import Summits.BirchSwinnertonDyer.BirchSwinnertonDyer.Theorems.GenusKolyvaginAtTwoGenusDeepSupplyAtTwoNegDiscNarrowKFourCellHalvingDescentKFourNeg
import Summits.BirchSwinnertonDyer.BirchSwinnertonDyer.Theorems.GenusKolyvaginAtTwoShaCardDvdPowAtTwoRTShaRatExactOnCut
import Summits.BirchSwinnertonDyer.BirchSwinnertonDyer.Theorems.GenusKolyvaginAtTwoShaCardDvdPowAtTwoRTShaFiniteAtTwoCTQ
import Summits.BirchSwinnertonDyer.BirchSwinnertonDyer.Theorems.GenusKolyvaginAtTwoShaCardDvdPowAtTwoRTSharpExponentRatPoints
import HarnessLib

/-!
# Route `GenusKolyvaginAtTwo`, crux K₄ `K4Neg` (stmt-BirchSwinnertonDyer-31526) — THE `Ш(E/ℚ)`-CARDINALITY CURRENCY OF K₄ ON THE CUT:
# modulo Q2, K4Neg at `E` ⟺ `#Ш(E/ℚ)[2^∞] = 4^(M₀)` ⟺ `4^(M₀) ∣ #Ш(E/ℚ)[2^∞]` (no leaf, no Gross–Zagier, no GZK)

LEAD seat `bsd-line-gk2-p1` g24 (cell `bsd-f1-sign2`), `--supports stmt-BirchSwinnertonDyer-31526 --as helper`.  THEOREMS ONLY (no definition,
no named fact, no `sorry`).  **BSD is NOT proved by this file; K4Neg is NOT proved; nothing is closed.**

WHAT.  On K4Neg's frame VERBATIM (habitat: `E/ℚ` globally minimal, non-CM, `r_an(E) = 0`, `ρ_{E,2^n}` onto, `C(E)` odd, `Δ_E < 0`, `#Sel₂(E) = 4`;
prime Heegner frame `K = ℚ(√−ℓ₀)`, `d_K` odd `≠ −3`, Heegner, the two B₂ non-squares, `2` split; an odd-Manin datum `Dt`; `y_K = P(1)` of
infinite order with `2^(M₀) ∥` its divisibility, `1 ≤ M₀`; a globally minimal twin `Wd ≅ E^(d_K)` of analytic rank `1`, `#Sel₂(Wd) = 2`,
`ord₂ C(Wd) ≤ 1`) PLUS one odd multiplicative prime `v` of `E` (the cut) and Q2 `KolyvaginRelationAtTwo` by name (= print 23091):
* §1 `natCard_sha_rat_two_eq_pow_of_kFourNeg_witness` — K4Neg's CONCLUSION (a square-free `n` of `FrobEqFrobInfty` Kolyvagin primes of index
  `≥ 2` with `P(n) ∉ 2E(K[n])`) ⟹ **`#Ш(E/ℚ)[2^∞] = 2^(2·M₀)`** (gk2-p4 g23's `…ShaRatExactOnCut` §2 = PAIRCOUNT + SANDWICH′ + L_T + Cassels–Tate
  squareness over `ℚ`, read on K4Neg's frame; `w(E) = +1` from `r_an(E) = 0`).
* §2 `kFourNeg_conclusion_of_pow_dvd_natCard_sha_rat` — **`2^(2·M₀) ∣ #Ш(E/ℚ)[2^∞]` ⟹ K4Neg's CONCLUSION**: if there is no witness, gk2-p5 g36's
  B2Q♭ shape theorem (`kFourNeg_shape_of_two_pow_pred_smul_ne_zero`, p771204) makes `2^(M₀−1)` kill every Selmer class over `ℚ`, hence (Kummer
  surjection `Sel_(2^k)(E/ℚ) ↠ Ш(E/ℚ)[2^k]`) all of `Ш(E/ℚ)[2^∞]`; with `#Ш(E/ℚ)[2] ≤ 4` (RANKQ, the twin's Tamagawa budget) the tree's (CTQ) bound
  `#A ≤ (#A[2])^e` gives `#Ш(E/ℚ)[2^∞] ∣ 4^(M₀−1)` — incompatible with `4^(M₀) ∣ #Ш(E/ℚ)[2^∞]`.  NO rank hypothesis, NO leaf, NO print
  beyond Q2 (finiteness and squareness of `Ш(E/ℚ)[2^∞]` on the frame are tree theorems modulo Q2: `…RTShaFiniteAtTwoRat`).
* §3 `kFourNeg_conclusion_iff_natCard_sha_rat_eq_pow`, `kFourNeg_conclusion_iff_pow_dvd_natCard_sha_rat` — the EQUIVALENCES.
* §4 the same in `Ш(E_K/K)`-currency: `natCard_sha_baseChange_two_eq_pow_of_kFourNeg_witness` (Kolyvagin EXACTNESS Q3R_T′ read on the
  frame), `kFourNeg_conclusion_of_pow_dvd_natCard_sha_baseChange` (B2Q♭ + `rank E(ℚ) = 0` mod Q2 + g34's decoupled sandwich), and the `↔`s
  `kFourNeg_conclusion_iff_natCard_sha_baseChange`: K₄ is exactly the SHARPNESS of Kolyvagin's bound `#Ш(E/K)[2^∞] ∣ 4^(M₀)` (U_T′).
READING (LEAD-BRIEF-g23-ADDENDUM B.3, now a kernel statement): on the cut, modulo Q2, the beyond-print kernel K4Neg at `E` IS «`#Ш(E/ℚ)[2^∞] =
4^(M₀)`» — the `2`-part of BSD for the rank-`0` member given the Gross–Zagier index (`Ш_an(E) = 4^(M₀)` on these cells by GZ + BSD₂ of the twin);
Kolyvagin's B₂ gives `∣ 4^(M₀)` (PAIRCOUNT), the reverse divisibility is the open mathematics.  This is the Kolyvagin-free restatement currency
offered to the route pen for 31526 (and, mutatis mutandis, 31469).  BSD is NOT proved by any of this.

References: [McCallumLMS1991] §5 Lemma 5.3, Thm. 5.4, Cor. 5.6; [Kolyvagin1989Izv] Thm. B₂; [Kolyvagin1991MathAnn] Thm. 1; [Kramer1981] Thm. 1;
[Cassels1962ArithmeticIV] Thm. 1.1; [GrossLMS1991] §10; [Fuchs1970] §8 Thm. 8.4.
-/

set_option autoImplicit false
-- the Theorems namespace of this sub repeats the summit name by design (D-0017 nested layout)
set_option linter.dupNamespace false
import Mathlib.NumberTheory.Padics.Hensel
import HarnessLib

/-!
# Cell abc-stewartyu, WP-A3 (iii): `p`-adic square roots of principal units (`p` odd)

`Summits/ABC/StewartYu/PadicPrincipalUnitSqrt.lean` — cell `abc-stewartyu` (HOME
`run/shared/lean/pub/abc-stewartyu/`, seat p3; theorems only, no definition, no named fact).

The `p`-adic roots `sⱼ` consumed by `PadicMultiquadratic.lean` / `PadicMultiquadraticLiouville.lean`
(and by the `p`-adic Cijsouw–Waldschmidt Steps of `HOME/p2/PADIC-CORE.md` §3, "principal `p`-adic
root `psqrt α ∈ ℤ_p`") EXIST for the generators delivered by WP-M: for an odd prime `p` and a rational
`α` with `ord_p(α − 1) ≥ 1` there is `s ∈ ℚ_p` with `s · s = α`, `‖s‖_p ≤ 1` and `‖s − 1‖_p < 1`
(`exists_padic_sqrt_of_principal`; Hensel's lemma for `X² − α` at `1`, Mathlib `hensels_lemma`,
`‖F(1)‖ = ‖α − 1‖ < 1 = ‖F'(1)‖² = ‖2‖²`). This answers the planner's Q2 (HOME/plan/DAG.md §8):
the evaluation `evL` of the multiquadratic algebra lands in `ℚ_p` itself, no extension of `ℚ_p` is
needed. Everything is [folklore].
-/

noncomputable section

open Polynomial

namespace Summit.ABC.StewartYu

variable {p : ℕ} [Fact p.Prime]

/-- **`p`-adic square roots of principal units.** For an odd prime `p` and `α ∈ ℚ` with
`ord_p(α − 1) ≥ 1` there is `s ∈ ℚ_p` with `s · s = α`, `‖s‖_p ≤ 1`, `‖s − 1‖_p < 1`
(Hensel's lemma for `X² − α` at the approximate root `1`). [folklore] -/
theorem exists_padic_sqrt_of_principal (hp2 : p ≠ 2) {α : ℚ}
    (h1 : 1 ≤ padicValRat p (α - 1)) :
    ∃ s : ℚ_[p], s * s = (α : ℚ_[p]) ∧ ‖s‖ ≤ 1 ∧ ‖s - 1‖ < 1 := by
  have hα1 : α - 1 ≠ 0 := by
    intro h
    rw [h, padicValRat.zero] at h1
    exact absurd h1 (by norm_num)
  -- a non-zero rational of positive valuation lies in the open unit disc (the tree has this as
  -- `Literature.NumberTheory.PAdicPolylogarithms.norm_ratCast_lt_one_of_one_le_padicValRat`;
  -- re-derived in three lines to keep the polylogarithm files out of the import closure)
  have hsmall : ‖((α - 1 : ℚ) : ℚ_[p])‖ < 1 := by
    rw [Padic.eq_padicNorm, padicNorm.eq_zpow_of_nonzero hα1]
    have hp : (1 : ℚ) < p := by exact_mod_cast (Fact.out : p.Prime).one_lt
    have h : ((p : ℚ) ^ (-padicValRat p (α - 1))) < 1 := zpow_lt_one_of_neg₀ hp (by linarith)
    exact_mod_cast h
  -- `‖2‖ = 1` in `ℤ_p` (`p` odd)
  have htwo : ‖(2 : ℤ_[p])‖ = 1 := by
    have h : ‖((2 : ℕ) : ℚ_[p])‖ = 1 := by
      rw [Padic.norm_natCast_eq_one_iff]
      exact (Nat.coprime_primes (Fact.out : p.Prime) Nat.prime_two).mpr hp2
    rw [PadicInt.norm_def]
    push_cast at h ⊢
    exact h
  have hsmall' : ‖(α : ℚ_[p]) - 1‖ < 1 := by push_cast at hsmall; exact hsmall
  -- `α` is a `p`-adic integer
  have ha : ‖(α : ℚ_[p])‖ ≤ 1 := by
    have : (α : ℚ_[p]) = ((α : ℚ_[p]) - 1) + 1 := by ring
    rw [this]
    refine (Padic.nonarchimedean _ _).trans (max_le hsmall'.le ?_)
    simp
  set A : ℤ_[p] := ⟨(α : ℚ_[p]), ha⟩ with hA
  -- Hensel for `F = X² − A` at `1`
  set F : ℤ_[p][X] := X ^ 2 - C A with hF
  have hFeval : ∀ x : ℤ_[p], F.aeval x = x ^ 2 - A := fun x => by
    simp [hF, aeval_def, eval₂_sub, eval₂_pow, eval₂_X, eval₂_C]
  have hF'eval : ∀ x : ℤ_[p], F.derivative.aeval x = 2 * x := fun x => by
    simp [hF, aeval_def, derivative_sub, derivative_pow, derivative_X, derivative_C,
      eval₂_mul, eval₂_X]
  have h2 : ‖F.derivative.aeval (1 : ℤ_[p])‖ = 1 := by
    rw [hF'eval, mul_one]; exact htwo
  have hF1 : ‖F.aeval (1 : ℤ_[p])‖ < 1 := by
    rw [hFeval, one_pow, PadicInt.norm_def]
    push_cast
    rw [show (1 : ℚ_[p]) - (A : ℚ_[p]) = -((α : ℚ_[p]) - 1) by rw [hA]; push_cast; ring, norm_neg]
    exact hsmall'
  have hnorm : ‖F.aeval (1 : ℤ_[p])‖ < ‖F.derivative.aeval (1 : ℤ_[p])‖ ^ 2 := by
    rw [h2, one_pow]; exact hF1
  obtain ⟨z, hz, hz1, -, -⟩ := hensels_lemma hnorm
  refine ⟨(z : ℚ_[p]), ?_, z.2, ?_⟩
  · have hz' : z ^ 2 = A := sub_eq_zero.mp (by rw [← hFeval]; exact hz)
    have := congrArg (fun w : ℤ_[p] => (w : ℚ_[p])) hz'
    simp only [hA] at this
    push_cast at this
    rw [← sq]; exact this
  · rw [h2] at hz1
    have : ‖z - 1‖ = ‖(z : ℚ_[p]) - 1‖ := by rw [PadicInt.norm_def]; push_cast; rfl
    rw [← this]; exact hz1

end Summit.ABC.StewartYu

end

——

Goal of the exercise — Output, from the data above, the lines from the line with "Kolyvagin's B₂ gives" to the line with "noncomputable section" exactly as they stand, both ends included and nothing else.

Result for this exercise —
Kolyvagin's B₂ gives `∣ 4^(M₀)` (PAIRCOUNT), the reverse divisibility is the open mathematics.  This is the Kolyvagin-free restatement currency
offered to the route pen for 31526 (and, mutatis mutandis, 31469).  BSD is NOT proved by any of this.

References: [McCallumLMS1991] §5 Lemma 5.3, Thm. 5.4, Cor. 5.6; [Kolyvagin1989Izv] Thm. B₂; [Kolyvagin1991MathAnn] Thm. 1; [Kramer1981] Thm. 1;
[Cassels1962ArithmeticIV] Thm. 1.1; [GrossLMS1991] §10; [Fuchs1970] §8 Thm. 8.4.
-/

set_option autoImplicit false
-- the Theorems namespace of this sub repeats the summit name by design (D-0017 nested layout)
set_option linter.dupNamespace false
import Mathlib.NumberTheory.Padics.Hensel
import HarnessLib

/-!
# Cell abc-stewartyu, WP-A3 (iii): `p`-adic square roots of principal units (`p` odd)

`Summits/ABC/StewartYu/PadicPrincipalUnitSqrt.lean` — cell `abc-stewartyu` (HOME
`run/shared/lean/pub/abc-stewartyu/`, seat p3; theorems only, no definition, no named fact).

The `p`-adic roots `sⱼ` consumed by `PadicMultiquadratic.lean` / `PadicMultiquadraticLiouville.lean`
(and by the `p`-adic Cijsouw–Waldschmidt Steps of `HOME/p2/PADIC-CORE.md` §3, "principal `p`-adic
root `psqrt α ∈ ℤ_p`") EXIST for the generators delivered by WP-M: for an odd prime `p` and a rational
`α` with `ord_p(α − 1) ≥ 1` there is `s ∈ ℚ_p` with `s · s = α`, `‖s‖_p ≤ 1` and `‖s − 1‖_p < 1`
(`exists_padic_sqrt_of_principal`; Hensel's lemma for `X² − α` at `1`, Mathlib `hensels_lemma`,
`‖F(1)‖ = ‖α − 1‖ < 1 = ‖F'(1)‖² = ‖2‖²`). This answers the planner's Q2 (HOME/plan/DAG.md §8):
the evaluation `evL` of the multiquadratic algebra lands in `ℚ_p` itself, no extension of `ℚ_p` is
needed. Everything is [folklore].
-/

noncomputable section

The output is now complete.